**Instructions to follow:**
Under this line are the records; write out word for word the part that begins at the line containing "# (normal form of the stub, second half)" and ends at the line containing "nothing here bears", and no more.

[Stored items]
import Summits.NavierStokesRegularity.NavierStokesRegularity.Theorems.FilamentSkeletonRssKelvinGateTools
import Summits.NavierStokesRegularity.NavierStokesRegularity.Theorems.FilamentSkeletonRssTransverseReductionRJCensus

/-!
# Route `FilamentSkeletonRss` · crux `TransverseReductionRJ` (stmt-NavierStokesRegularity-21221) — line `kelvin_gate`,
# stub S2 `PolynomialKelvinGate`: the box premise is only inhabited in the NON-DEGENERATE parameter region
# (normal form of the stub, second half)

Helper file (theorems only, `--supports stmt-NavierStokesRegularity-21221 --as helper`), in the vocabulary of
`FilamentSkeletonRssKelvinGateDefs`.  HONEST FRAMING: bookkeeping for a HYPOTHETICAL filament-type RSS blow-up route;
nothing here bears on Navier–Stokes regularity; no stub is proved here.

The parameter census of the crux (`transverseReductionRJ_iff_nondegenerate`, p528784 and its J-port) showed that the
box clauses 0–13J are contradictory at every `Γ ≥ 1` outside the region
`cg ≤ 1 ∧ θ₀ ≤ 1 ∧ 0 ≤ K ∧ 3/2 + δ ≤ Λ ∧ 0 ≤ cnd ∧ (2 ≤ N → ρ ≤ 2 Rw) ∧ (N = 1 → 0 < K)`.
Every stub of the line `kelvin_gate` carries the same box premise (`DefU → DefV → … → BoxClausesJ → …`), so the same
census applies to the stubs.  This file packages it in the line's vocabulary:

* `BoxClausesJ.nondegenerate` — `DefU`, `DefV`, `BoxClausesJ` at `Γ > 0` force the seven non-degeneracy
  inequalities (reusable by S1, S3, S4 alike);
* `polynomialKelvinGate_iff_nondegenerate` — **normal form of S2**: `PolynomialKelvinGate` is equivalent to its
  restriction to non-degenerate parameters, positive size constant `Cs > 0`, non-negative residual constant
  `Cr ≥ 0`, and thresholds `Γ₁ ≥ 1` (combining `polynomialKelvinGate_iff_pos`).  This is the honest statement a
  prover of S2 faces; everything stripped off holds vacuously.
-/

set_option linter.dupNamespace false

noncomputable section

namespace Summit.NavierStokesRegularity.NavierStokesRegularity.Theorems.KelvinGate

open Set Function Filter
open Literature.Analysis.FluidPDE
open Summit.NavierStokesRegularity.NavierStokesRegularity.Theorems.TransverseReductionRCensus
open scoped InnerProductSpace Topology

/-- **The box premise forces the non-degenerate parameter region.**  If the regularised Biot–Savart field `u`
(`DefU`), the frame field `v` (`DefV`) and a box datum satisfying clauses 0–13J (`BoxClausesJ`) exist at some `Γ > 0`
(with `0 < N`, `0 < δ`, `0 < ρ`, `0 < θ₀`), then `cg ≤ 1`, `θ₀ ≤ 1`, `0 ≤ K`, `3/2 + δ ≤ Λ`, `0 ≤ cnd`,
`2 ≤ N → ρ ≤ 2 Rw` and `N = 1 → 0 < K` (no-return vs. unit speed; `θ₀ ≤ |α| ≤ θ₀⁻¹`; `‖X″‖√Γ ≤ K`;
`3/2 + δ ≤ w′(c) ≤ Λ`; clause 13J at `Y = 0`; separation vs. waists; a single straight filament has `w′ ≡ 1/2`) —
the lemmas of `FilamentSkeletonRssTransverseReductionRCensus` / `…RJCensus`, evaluated at the corner `p = 0`. -/
theorem BoxClausesJ.nondegenerate {N : ℕ} {Γ δ ρ K Λ a b cnd Rw Rb cg θ₀ : ℝ} {γ : (Fin N → ℝ) → Fin N → ℝ}
    {α : (Fin N → ℝ) → ℝ} {X : (Fin N → ℝ) → Fin N → ℝ → EuclideanSpace ℝ (Fin 3)} {w : (Fin N → ℝ) → Fin N → ℝ → ℝ}
    {c : (Fin N → ℝ) → Fin N → ℝ} {m n : (Fin N → ℝ) → Fin N → EuclideanSpace ℝ (Fin 3)}
    {u : (Fin N → ℝ) → (Fin N → ℝ → EuclideanSpace ℝ (Fin 3)) → EuclideanSpace ℝ (Fin 3) → EuclideanSpace ℝ (Fin 3)}
    {v : (Fin N → ℝ) → EuclideanSpace ℝ (Fin 3) → EuclideanSpace ℝ (Fin 3)}
    {A : (Fin N → ℝ) → Fin N → (EuclideanSpace ℝ (Fin 3) →L[ℝ] EuclideanSpace ℝ (Fin 3))}
    {T : (Fin N → ℝ) → (Fin N → ℝ → EuclideanSpace ℝ (Fin 3)) → Fin N → ℝ → EuclideanSpace ℝ (Fin 3)}
    (hN : 0 < N) (hδ : 0 < δ) (hρ : 0 < ρ) (hθ₀ : 0 < θ₀) (hΓ : 0 < Γ)
    (hu : DefU N Γ γ u) (hv : DefV N α X u v) (hbox : BoxClausesJ N Γ δ ρ K Λ a b cnd Rw Rb cg θ₀ γ α X w c m n v A T) :
    cg ≤ 1 ∧ θ₀ ≤ 1 ∧ 0 ≤ K ∧ 3/2 + δ ≤ Λ ∧ 0 ≤ cnd ∧ (2 ≤ N → ρ ≤ 2 * Rw) ∧ (N = 1 → 0 < K) := by
  have hp₀ : ∀ i : Fin N, (fun _ => (0:ℝ)) i ∈ Icc (0:ℝ) 1 := fun _ => ⟨le_rfl, zero_le_one⟩
  obtain ⟨-, -, hreg, hsep, hnoret, -, hwdef, -, hwaist, -, hbds, hstag, -, h13⟩ := hbox.2 (fun _ => (0:ℝ)) hp₀
  refine ⟨?_, ?_, ?_, ?_, ?_, ?_, ?_⟩
  · exact cg_le_one hρ hΓ (hreg ⟨0, hN⟩).1 (hreg ⟨0, hN⟩).2.2.1 (hnoret ⟨0, hN⟩)
  · exact theta_le_one hθ₀ hbds.1 hbds.2.1
  · exact K_nonneg (c (fun _ => (0:ℝ)) ⟨0, hN⟩) ((hreg ⟨0, hN⟩).2.2.2.1 _)
  · exact (hstag ⟨0, hN⟩).2.2.1.trans (hstag ⟨0, hN⟩).2.2.2
  · exact cnd_nonneg_ball ⟨0, hN⟩ h13
  · exact fun hN2 => rho_le_two_Rw hΓ hN2 hsep hwaist
  · intro hN1
    subst hN1
    exact K_pos_of_single hδ hΓ (fun k => Γ * γ (fun _ => (0:ℝ)) k / (4 * Real.pi))
      (hu (fun _ => (0:ℝ))) (hv (fun _ => (0:ℝ))) (fun j => (hreg j).1)
      (fun j => (hreg j).2.2.1) (fun j => (hreg j).2.2.2.1) hwdef (fun j => (hstag j).2.2.1)

/-- **Normal form of stub S2 (full).**  `PolynomialKelvinGate` is equivalent to its restriction to the non-degenerate
parameter region of the census, positive size constants `Cs > 0`, non-negative residual constants `Cr ≥ 0` and
thresholds `Γ₁ ≥ 1`: outside, the premises (`BoxClausesJ` by `BoxClausesJ.nondegenerate`, `BaseSpec` by
`BaseSpec.pos`) are uninhabited at every `Γ ≥ 1`, so the stub holds there vacuously. -/
theorem polynomialKelvinGate_iff_nondegenerate :
    PolynomialKelvinGate ↔
    ∀ (N : ℕ) (δ ρ K Λ a b cnd η Rw Rb cg θ₀ : ℝ), 0 < N → 0 < δ → 0 < ρ → 0 ≤ a → 0 < η → 0 < Rw → 0 < Rb → 0 < cg → 0 < θ₀ →
    cg ≤ 1 → θ₀ ≤ 1 → 0 ≤ K → 3/2 + δ ≤ Λ → 0 ≤ cnd → (2 ≤ N → ρ ≤ 2 * Rw) → (N = 1 → 0 < K) →
    ∀ Cs : ℝ, 0 < Cs → ∃ κ C₂ : ℝ, ∀ k : ℕ, 1 ≤ k → ∀ Cr : ℝ, 0 ≤ Cr → ∃ Γ₁ : ℝ, 1 ≤ Γ₁ ∧ ∀ Γ : ℝ, Γ₁ ≤ Γ → ∀ (γ : (Fin N → ℝ) → Fin N → ℝ) (α : (Fin N → ℝ) → ℝ) (X : (Fin N → ℝ) → Fin N → ℝ → EuclideanSpace ℝ (Fin 3)) (w : (Fin N → ℝ) → Fin N → ℝ → ℝ) (c : (Fin N → ℝ) → Fin N → ℝ) (m : (Fin N → ℝ) → Fin N → EuclideanSpace ℝ (Fin 3)) (n : (Fin N → ℝ) → Fin N → EuclideanSpace ℝ (Fin 3)) (u : (Fin N → ℝ) → (Fin N → ℝ → EuclideanSpace ℝ (Fin 3)) → EuclideanSpace ℝ (Fin 3) → EuclideanSpace ℝ (Fin 3)) (v : (Fin N → ℝ) → EuclideanSpace ℝ (Fin 3) → EuclideanSpace ℝ (Fin 3)) (A : (Fin N → ℝ) → Fin N → (EuclideanSpace ℝ (Fin 3) →L[ℝ] EuclideanSpace ℝ (Fin 3))) (T : (Fin N → ℝ) → (Fin N → ℝ → EuclideanSpace ℝ (Fin 3)) → Fin N → ℝ → EuclideanSpace ℝ (Fin 3)) (D : (Fin N → ℝ) → Fin N → EuclideanSpace ℝ (Fin 3) → EuclideanSpace ℝ (Fin 3)),
      DefU N Γ γ u → DefV N α X u v → DefA N X c v A → DefT N α u T → DefD N X c D → BoxClausesJ N Γ δ ρ K Λ a b cnd Rw Rb cg θ₀ γ α X w c m n v A T →
      ∀ (U0 : (Fin N → ℝ) → EuclideanSpace ℝ (Fin 3) → EuclideanSpace ℝ (Fin 3)) (P0 : (Fin N → ℝ) → EuclideanSpace ℝ (Fin 3) → ℝ) (b0 : (Fin N → ℝ) → Fin N → ℝ), BaseSpec N Γ ρ η Rw k Cs Cr α X u D U0 P0 b0 →
      ∃ (𝓚 : (Fin N → ℝ) → (EuclideanSpace ℝ (Fin 3) → EuclideanSpace ℝ (Fin 3)) → EuclideanSpace ℝ (Fin 3) → EuclideanSpace ℝ (Fin 3)) (𝓠 : (Fin N → ℝ) → (EuclideanSpace ℝ (Fin 3) → EuclideanSpace ℝ (Fin 3)) → EuclideanSpace ℝ (Fin 3) → ℝ) (𝓑 : (Fin N → ℝ) → (EuclideanSpace ℝ (Fin 3) → EuclideanSpace ℝ (Fin 3)) → Fin N → ℝ), GateSpec N Γ κ C₂ α D U0 𝓚 𝓠 𝓑 := by
  rw [polynomialKelvinGate_iff_pos]
  constructor
  · intro h N δ ρ K Λ a b cnd η Rw Rb cg θ₀ hN hδ hρ ha hη hRw hRb hcg hθ₀ _ _ _ _ _ _ _
    exact h N δ ρ K Λ a b cnd η Rw Rb cg θ₀ hN hδ hρ ha hη hRw hRb hcg hθ₀
  · intro h N δ ρ K Λ a b cnd η Rw Rb cg θ₀ hN hδ hρ ha hη hRw hRb hcg hθ₀ Cs hCs
    by_cases hnd : cg ≤ 1 ∧ θ₀ ≤ 1 ∧ 0 ≤ K ∧ 3/2 + δ ≤ Λ ∧ 0 ≤ cnd ∧ (2 ≤ N → ρ ≤ 2 * Rw) ∧ (N = 1 → 0 < K)
    · obtain ⟨h1, h2, h3, h4, h5, h6, h7⟩ := hnd
      exact h N δ ρ K Λ a b cnd η Rw Rb cg θ₀ hN hδ hρ ha hη hRw hRb hcg hθ₀ h1 h2 h3 h4 h5 h6 h7 Cs hCs
    · -- degenerate parameters: no box datum exists at `Γ ≥ 1`
      refine ⟨0, 0, fun k _ Cr _ => ⟨1, le_rfl, fun Γ hΓ γ α X w c m n u v A T D hu hv _ _ _ hbox => ?_⟩⟩
      exact absurd (BoxClausesJ.nondegenerate hN hδ hρ hθ₀ (by linarith) hu hv hbox) hnd

end Summit.NavierStokesRegularity.NavierStokesRegularity.Theorems.KelvinGate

**Task result:**
# (normal form of the stub, second half)

Helper file (theorems only, `--supports stmt-NavierStokesRegularity-21221 --as helper`), in the vocabulary of
`FilamentSkeletonRssKelvinGateDefs`.  HONEST FRAMING: bookkeeping for a HYPOTHETICAL filament-type RSS blow-up route;
nothing here bears on Navier–Stokes regularity; no stub is proved here.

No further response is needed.